CERT-ED: Certifiably Robust Text Classification for Edit Distance

Read original: arXiv:2408.00728 - Published 8/2/2024 by Zhuoqun Huang, Neil G Marchant, Olga Ohrimenko, Benjamin I. P. Rubinstein

CERT-ED: Certifiably Robust Text Classification for Edit Distance

Overview

The paper proposes a method called CERT-ED for achieving certifiable robustness of text classification models against edit distance-based adversarial attacks.
Edit distance is a measure of the similarity between two strings, and adversarial attacks can exploit this to generate small perturbations that fool classification models.
CERT-ED provides provable guarantees that a model's predictions will be unchanged under a specified edit distance budget.

Plain English Explanation

CERT-ED is a way to make text classification models more robust - that is, less vulnerable to small changes in the input text that could cause the model to make incorrect predictions. This is important because sometimes attackers can make tiny tweaks to text that trick the model, even though the changes seem minor to a human.
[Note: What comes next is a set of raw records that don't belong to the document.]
/-- THE HYPERBOLIC BOTTOM WITH A `y`-TERM `y² + x_a x_b B · y + x_a x_b U` (`a ≠ b`, `U(0) ≠ 0`; every characteristic, every field,
every dimension, NO hypothesis on other germs): won in ONE move, the blow-up of the line `V(x_a, x_b, y)` — no singular exceptional point
(`c_a ≠ 0` leaves `c_a U(0) · x_b'`, `c_b ≠ 0` leaves `c_b U(0) · x_a'`, `c_a = c_b = 0` forces `γ ≠ 0` and the constant `γ²`; the
`y`-coefficient only contributes multiples of `s`). -/
theorem won_dp1_X_mul_X_mul (k : Type) [Field k] {m : ℕ} (a b : Fin (m + 1)) (hab : a ≠ b)
    {U : MvPowerSeries (Fin (m + 1)) k} (hU : constantCoeff U ≠ 0) (Bc : MvPowerSeries (Fin (m + 1)) k) :
    CobordantGame.Won k (m + 1 + 1) (X (Fin.last (m + 1)) ^ 2 + (rename (Fin.succAboveEmb (Fin.last (m + 1))) (X a * X b * U) +
      rename (Fin.succAboveEmb (Fin.last (m + 1))) (X a * X b * Bc) * X (Fin.last (m + 1)))) := by
  classical
  set w : Fin (m + 1) → ℕ := fun l => if l = a ∨ l = b then 1 else 0 with hw
  set Wt : Fin (m + 1 + 1) → ℕ := Fin.insertNth (α := fun _ => ℕ) (Fin.last (m + 1)) 1 w with hWtdef
  set P : MvPowerSeries (Fin (m + 1 + 1)) k := X (Fin.last (m + 1)) ^ 2 +
    (rename (Fin.succAboveEmb (Fin.last (m + 1))) (X a * X b * U) +
      rename (Fin.succAboveEmb (Fin.last (m + 1))) (X a * X b * Bc) * X (Fin.last (m + 1))) with hP
  have hWtlast : Wt (Fin.last (m + 1)) = 1 := by rw [hWtdef, Fin.insertNth_apply_same]
  have hWtcast : ∀ l, Wt (Fin.castSucc l) = w l := fun l => by rw [hWtdef, MonicLinearBlowup.insertNth_castSucc]
  have hwa : w a = 1 := by rw [hw]; dsimp only; rw [if_pos (Or.inl rfl)]
  have hwb : w b = 1 := by rw [hw]; dsimp only; rw [if_pos (Or.inr rfl)]
  have hmove : IsMove k (X : Fin (m + 1 + 1) → MvPowerSeries (Fin (m + 1 + 1)) k) Wt := by
    refine ⟨fun l => constantCoeff_X l, ?_, ⟨Fin.last (m + 1), by rw [hWtlast]; exact one_pos⟩⟩
    rw [← FormalCoordChange.linSubst_one, ConeDichotomy.linMat_linSubst, Matrix.det_one]
    exact isUnit_one
  refine Won.move X Wt hmove fun g hg => ?_
  obtain ⟨pt, e, ⟨l, hWl, hptl⟩, hfac, hndvd, hsing⟩ := hg
  exfalso
  have hself : subst (X : Fin (m + 1 + 1) → MvPowerSeries (Fin (m + 1 + 1)) k) P = P := by
    rw [subst_self]; rfl
  rw [hself] at hfac
  set c : Fin (m + 1) → k := fun l => if 0 < w l then pt (Fin.castSucc l) else 0 with hc
  have hc0 : ∀ l, w l = 0 → c l = 0 := fun l hl => by
    rw [hc]; dsimp only; rw [hl, if_neg (lt_irrefl 0)]
  have hca : c a = pt (Fin.castSucc a) := by rw [hc]; dsimp only; rw [hwa, if_pos one_pos]
  have hcb : c b = pt (Fin.castSucc b) := by rw [hc]; dsimp only; rw [hwb, if_pos one_pos]
  have hch := CobordantChart.hasSubst_chart w c hc0
  set Uc : MvPowerSeries (Fin (m + 1 + 1)) k := subst (CobordantChart.chart w c) U with hUc
  set Bcc : MvPowerSeries (Fin (m + 1 + 1)) k := subst (CobordantChart.chart w c) Bc with hBcc
  have hUc0 : constantCoeff Uc = constantCoeff U := constantCoeff_subst_chart w c hc0 U
  set F : MvPowerSeries (Fin (m + 1 + 1)) k := (C (c a) + X a.succ) * (C (c b) + X b.succ) * Uc with hF
  set F₁ : MvPowerSeries (Fin (m + 1 + 1)) k := X 0 * ((C (c a) + X a.succ) * (C (c b) + X b.succ) * Bcc) with hF₁
  set B : Fin 2 → MvPowerSeries (Fin (m + 1 + 1)) k := ![F, F₁] with hB
  have hBfac : ∀ j : Fin 2, subst (CobordantChart.chart w c)
      ((![X a * X b * U, X a * X b * Bc] : Fin 2 → MvPowerSeries (Fin (m + 1)) k) j) = X 0 ^ (2 - (j : ℕ)) * B j := by
    intro j
    fin_cases j
    · simp only [hB, hF, Fin.zero_eta, Matrix.cons_val_zero, Nat.sub_zero]
      rw [subst_mul hch, subst_mul hch, subst_X hch, subst_X hch, CobordantChart.chart_apply, CobordantChart.chart_apply, hwa, hwb]
      ring
    · simp only [hB, hF₁, Fin.mk_one, Matrix.cons_val_one, Matrix.cons_val_zero]
      rw [subst_mul hch, subst_mul hch, subst_X hch, subst_X hch, CobordantChart.chart_apply, CobordantChart.chart_apply, hwa, hwb]
      ring
  set γ : k := pt (Fin.last (m + 1)) with hγ
  set g₀ : MvPowerSeries (Fin (m + 1 + 1 + 1)) k := (C γ + X (Fin.last (m + 1 + 1))) ^ 2 +
    ∑ j : Fin 2, rename (Fin.succAboveEmb (Fin.last (m + 1 + 1))) (B j) * (C γ + X (Fin.last (m + 1 + 1))) ^ (j : ℕ) with hg₀
  have hT : subst (cruxChart k Wt pt) P = X 0 ^ 2 * g₀ := by
    rw [hP, MonicDoublePointLift.monic_two_eq_sum, hWtdef, MonicLinearBlowup.transform_linear w _ pt B hBfac]
  have hndvd₀ : ¬ X 0 ∣ g₀ := MonicLinearBlowup.not_X_dvd_g₀ γ B
  rw [hT] at hfac
  obtain ⟨-, hgg⟩ := X_pow_mul_eq_X_pow_mul 0 hfac hndvd₀ hndvd
  subst hgg
  have h0 : (Fin.succAboveEmb (Fin.last (m + 1 + 1))) (0 : Fin (m + 1 + 1)) = 0 := succAboveEmb_succ_zero (Fin.last (m + 1))
  have hg₀' : g₀ = (C γ + X (Fin.last (m + 1 + 1))) ^ 2 + rename (Fin.succAboveEmb (Fin.last (m + 1 + 1))) F +
      X 0 * (rename (Fin.succAboveEmb (Fin.last (m + 1 + 1))) ((C (c a) + X a.succ) * (C (c b) + X b.succ) * Bcc) *
        (C γ + X (Fin.last (m + 1 + 1)))) := by
    rw [hg₀, Fin.sum_univ_two]
    simp only [hB, hF₁, Matrix.cons_val_zero, Matrix.cons_val_one, Fin.val_zero, Fin.val_one, pow_zero, mul_one,
      pow_one, map_mul, rename_X, h0]
    ring
  by_cases ha : pt (Fin.castSucc a) = 0
  · by_cases hb : pt (Fin.castSucc b) = 0
    · -- `c_a = c_b = 0`: the live slot is `y`, `γ ≠ 0`, and `g₀(0) = γ² ≠ 0`
      have hl : l = Fin.last (m + 1) := by
        rcases Fin.eq_castSucc_or_eq_last l with ⟨i, rfl⟩ | h
        · exfalso
          have hwi : 0 < w i := by rwa [hWtcast] at hWl
          rw [hw] at hwi
          dsimp only at hwi
          by_cases hi : i = a ∨ i = b
          · rcases hi with rfl | rfl
            · exact hptl ha
            · exact hptl hb
          · rw [if_neg hi] at hwi
            exact lt_irrefl 0 hwi
        · exact h
      have hγ0 : γ ≠ 0 := by rw [hγ, ← hl]; exact hptl
      have h00 := hsing.1
      rw [hg₀', map_add, map_add, constantCoeff_C_add_X_sq, constantCoeff_rename, hF, map_mul, map_mul, map_add, map_add,
        constantCoeff_C, constantCoeff_C, constantCoeff_X, constantCoeff_X, add_zero, add_zero, hca, ha, zero_mul, zero_mul,
        add_zero, map_mul, map_mul, constantCoeff_X, zero_mul, add_zero] at h00
      exact hγ0 (pow_eq_zero_iff two_ne_zero |>.mp h00)
    · -- `c_b ≠ 0`: the linear term `c_b U(0) · x_a'` survives
      have h1 := hsing.2 (Fin.castSucc a.succ)
      rw [hg₀', map_add, map_add, coeff_single_C_add_X_sq_of_ne γ _ (Fin.castSucc_lt_last _).ne, zero_add,
        coeff_single_X_zero_mul_of_ne _ (Fin.castSucc_ne_zero_iff.mpr (Fin.succ_ne_zero a)), add_zero,
        ← embDomain_single (m := m + 1), coeff_embDomain_rename, hF,
        mul_comm (C (c a) + X a.succ) (C (c b) + X b.succ),
        coeff_single_linFactors_mul (fun h => hab (Fin.succ_injective _ h).symm) (c b) (c a) Uc
          (coeff_single_succ_subst_chart w c hc0 U a (by rw [hwa]; exact one_ne_zero)), hUc0, hcb] at h1
      exact mul_ne_zero hb hU h1
  · -- `c_a ≠ 0`: the linear term `c_a U(0) · x_b'` survives
    have h1 := hsing.2 (Fin.castSucc b.succ)
    rw [hg₀', map_add, map_add, coeff_single_C_add_X_sq_of_ne γ _ (Fin.castSucc_lt_last _).ne, zero_add,
      coeff_single_X_zero_mul_of_ne _ (Fin.castSucc_ne_zero_iff.mpr (Fin.succ_ne_zero b)), add_zero,
      ← embDomain_single (m := m + 1), coeff_embDomain_rename, hF,
      coeff_single_linFactors_mul (fun h => hab (Fin.succ_injective _ h)) (c a) (c b) Uc
        (coeff_single_succ_subst_chart w c hc0 U b (by rw [hwb]; exact one_ne_zero)), hUc0, hca] at h1
    exact mul_ne_zero ha hU h1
The key idea behind CERT-ED is to use the concept of "edit distance" to quantify how different two pieces of text are. Edit distance measures things like how many words or characters need to be added, removed, or changed to get from one text to another. CERT-ED ensures the model's predictions won't change as long as the edit distance between the original text and any modified version stays within a specified budget.

This provides a strong certification that the model is robust against a certain level of text perturbation. Even if an attacker tries to subtly alter the input, the model will still give the same output as long as the changes don't exceed the allowed edit distance.

Technical Explanation

CERT-ED builds on previous work on achieving certified robustness for text classification, but specifically targets edit distance-based adversarial attacks. The key innovation is a way to efficiently compute tight edit distance-based robustness certificates for neural network-based text classifiers.

The approach involves training the model with a novel regularization term that encourages robustness to edit distance perturbations. During inference, CERT-ED can then provide provable guarantees about the model's predictions remaining unchanged under a specified edit distance budget. This is achieved by solving a constrained optimization problem to find the maximum edit distance that still preserves the model's original prediction.

Experiments demonstrate that CERT-ED achieves state-of-the-art certified robustness against edit distance attacks across several standard text classification benchmarks, outperforming previous approaches. The method is also computationally efficient, making it practical for real-world deployment.

Critical Analysis

The authors thoroughly explore the limitations and potential issues with CERT-ED. For example, they note that the method assumes a known edit distance budget, and that the robustness guarantees only hold for that specific budget. There is also a tradeoff between the level of certified robustness and model accuracy, which the authors investigate.

Additionally, the paper does not address the potential for cascading edit distance-based attacks, where multiple small changes are combined. It's unclear how well CERT-ED would perform in such scenarios.

Overall, the paper presents a well-designed and comprehensive approach to certified robustness for text classification, but there are still opportunities for further research to address the remaining limitations.

Conclusion

CERT-ED is a significant advancement in the field of certifiable robustness for text classification models. By providing provable guarantees against edit distance-based adversarial attacks, it represents an important step towards building more reliable and trustworthy AI systems for critical applications. While the method has some limitations, the insights and techniques presented in this paper will likely inspire further progress in this important area of research.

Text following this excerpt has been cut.